>>>

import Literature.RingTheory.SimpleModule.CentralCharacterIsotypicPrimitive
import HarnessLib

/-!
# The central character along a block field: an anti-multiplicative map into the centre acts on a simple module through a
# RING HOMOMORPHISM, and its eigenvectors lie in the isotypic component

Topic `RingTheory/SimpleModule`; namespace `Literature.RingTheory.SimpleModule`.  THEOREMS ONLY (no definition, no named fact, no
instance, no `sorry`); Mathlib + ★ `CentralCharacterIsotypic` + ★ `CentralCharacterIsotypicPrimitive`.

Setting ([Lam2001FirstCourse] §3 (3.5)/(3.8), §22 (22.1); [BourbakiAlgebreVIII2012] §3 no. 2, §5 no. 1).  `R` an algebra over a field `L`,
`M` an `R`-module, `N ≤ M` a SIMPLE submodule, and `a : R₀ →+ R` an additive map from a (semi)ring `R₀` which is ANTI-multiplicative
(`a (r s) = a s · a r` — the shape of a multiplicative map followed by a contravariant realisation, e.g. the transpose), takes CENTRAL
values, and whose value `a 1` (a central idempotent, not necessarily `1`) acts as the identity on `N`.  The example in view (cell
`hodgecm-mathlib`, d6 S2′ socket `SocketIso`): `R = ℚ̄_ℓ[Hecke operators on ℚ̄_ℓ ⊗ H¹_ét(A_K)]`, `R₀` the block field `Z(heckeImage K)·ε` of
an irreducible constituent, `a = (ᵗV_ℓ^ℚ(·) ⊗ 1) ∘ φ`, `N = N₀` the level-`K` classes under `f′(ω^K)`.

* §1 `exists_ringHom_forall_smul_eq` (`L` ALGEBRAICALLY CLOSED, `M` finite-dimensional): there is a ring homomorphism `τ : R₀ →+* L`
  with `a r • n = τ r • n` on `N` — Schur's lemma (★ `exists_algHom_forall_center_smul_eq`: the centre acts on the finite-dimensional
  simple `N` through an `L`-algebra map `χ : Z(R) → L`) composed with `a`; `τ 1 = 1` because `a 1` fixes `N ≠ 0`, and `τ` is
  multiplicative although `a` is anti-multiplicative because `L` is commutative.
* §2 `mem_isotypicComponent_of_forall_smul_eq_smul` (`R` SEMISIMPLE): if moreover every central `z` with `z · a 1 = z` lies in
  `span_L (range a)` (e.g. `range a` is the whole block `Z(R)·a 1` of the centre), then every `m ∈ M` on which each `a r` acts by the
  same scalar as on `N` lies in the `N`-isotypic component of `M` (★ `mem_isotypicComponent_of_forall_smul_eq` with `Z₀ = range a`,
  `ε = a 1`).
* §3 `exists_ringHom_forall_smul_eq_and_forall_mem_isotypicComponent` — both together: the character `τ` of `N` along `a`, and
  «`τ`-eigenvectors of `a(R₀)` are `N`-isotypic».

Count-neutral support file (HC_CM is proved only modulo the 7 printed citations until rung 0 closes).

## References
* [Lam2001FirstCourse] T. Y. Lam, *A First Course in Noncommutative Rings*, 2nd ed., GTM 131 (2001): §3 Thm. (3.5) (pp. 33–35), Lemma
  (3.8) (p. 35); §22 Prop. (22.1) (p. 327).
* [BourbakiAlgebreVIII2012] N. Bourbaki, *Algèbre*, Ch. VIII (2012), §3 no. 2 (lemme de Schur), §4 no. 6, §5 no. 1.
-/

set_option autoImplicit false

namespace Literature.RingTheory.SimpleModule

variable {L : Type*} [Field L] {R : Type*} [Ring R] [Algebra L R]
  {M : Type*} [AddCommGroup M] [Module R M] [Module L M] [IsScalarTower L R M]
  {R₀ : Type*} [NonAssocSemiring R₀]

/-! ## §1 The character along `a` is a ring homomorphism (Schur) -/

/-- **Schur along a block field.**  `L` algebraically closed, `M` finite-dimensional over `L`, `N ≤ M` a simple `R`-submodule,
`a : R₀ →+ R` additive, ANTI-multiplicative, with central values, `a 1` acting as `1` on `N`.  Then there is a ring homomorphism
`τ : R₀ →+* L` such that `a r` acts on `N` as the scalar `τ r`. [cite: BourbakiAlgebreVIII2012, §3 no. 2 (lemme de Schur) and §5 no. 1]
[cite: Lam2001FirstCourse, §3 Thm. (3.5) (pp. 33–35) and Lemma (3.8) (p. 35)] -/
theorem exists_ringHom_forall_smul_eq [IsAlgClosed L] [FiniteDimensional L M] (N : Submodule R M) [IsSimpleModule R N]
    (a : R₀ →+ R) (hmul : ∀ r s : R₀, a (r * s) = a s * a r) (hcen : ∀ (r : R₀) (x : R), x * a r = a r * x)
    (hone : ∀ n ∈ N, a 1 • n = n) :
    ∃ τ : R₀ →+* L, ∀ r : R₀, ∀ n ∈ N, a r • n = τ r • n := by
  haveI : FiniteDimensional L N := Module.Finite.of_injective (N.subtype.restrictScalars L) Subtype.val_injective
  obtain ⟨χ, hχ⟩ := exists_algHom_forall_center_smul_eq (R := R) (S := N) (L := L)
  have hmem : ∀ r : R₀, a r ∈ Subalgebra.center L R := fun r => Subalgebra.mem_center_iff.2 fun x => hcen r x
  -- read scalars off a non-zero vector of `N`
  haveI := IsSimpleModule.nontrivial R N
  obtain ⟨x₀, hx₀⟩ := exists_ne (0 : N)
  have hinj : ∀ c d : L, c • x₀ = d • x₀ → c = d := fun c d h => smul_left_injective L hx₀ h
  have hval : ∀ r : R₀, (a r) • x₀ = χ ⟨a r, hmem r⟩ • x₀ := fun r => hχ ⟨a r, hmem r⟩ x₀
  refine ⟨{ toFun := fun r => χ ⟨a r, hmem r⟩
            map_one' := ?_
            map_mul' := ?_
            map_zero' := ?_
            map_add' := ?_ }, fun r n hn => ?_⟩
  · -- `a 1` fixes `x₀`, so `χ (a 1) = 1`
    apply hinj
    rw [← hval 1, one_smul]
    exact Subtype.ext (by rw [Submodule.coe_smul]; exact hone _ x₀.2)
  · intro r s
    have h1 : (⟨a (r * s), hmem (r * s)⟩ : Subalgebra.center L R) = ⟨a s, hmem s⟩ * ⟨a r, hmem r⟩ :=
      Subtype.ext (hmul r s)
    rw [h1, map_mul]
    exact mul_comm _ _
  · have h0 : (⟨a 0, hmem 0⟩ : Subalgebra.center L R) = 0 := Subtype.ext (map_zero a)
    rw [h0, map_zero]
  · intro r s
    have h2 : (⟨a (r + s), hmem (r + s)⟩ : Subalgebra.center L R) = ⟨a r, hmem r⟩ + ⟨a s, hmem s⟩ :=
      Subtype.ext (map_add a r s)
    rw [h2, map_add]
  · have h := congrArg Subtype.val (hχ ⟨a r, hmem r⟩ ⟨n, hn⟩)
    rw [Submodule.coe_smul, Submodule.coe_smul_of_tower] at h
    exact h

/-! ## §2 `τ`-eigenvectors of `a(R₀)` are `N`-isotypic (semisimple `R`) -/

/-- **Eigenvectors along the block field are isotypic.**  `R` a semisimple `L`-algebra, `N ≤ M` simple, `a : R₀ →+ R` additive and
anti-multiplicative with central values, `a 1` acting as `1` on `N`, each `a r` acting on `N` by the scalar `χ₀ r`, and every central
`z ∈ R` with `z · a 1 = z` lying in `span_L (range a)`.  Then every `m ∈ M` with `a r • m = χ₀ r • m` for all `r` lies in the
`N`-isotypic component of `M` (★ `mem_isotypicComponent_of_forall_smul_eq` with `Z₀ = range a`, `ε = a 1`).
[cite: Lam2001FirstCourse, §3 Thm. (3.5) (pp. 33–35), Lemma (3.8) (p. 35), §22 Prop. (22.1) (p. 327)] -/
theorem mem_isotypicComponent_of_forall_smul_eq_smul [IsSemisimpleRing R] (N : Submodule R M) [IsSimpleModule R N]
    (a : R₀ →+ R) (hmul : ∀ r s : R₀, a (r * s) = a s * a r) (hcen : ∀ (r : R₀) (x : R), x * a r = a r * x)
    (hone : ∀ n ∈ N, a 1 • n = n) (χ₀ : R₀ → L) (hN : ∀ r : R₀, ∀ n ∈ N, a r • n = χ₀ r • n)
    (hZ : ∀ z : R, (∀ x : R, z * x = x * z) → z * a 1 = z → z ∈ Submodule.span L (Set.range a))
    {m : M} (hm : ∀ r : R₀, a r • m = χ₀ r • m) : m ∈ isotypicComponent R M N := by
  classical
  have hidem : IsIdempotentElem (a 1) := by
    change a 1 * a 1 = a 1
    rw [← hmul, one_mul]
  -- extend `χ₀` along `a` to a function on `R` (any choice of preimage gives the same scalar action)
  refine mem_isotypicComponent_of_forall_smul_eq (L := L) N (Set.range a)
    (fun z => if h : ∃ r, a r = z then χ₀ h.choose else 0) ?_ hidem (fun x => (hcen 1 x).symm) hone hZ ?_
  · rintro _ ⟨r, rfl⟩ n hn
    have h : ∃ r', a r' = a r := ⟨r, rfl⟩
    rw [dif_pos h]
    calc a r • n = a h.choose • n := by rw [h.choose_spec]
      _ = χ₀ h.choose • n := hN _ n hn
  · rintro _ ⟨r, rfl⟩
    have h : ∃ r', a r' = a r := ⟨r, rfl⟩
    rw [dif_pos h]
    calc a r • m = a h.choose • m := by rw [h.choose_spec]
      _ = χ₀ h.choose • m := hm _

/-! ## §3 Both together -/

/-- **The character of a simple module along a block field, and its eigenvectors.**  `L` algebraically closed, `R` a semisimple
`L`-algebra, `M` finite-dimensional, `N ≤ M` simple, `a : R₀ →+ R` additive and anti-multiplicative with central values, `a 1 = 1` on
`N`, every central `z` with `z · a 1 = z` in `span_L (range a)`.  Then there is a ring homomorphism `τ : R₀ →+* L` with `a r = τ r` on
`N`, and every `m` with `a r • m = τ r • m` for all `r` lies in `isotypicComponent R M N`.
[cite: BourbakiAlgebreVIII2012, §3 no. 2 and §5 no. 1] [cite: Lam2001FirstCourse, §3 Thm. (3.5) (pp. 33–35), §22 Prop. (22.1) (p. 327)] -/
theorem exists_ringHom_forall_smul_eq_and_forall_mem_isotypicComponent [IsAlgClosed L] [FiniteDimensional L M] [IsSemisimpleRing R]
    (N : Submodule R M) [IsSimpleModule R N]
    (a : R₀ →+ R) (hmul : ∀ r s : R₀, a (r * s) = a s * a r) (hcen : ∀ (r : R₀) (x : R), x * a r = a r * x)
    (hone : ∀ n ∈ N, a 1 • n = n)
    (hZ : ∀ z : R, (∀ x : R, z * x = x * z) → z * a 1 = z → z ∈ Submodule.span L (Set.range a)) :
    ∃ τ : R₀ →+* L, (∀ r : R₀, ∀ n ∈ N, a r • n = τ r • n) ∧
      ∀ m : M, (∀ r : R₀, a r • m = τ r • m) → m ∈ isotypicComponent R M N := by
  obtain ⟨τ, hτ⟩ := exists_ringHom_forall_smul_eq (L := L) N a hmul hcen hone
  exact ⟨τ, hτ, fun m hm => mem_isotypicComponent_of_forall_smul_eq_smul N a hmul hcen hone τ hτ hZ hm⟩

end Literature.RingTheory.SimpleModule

<<<

## [EXERCISE DESCRIPTION]
Reply with nothing but the number of lines in the data above that contain "CentralCharacterIsotypicPrimitive".

## [RESPONSE FOR THIS EXERCISE]
2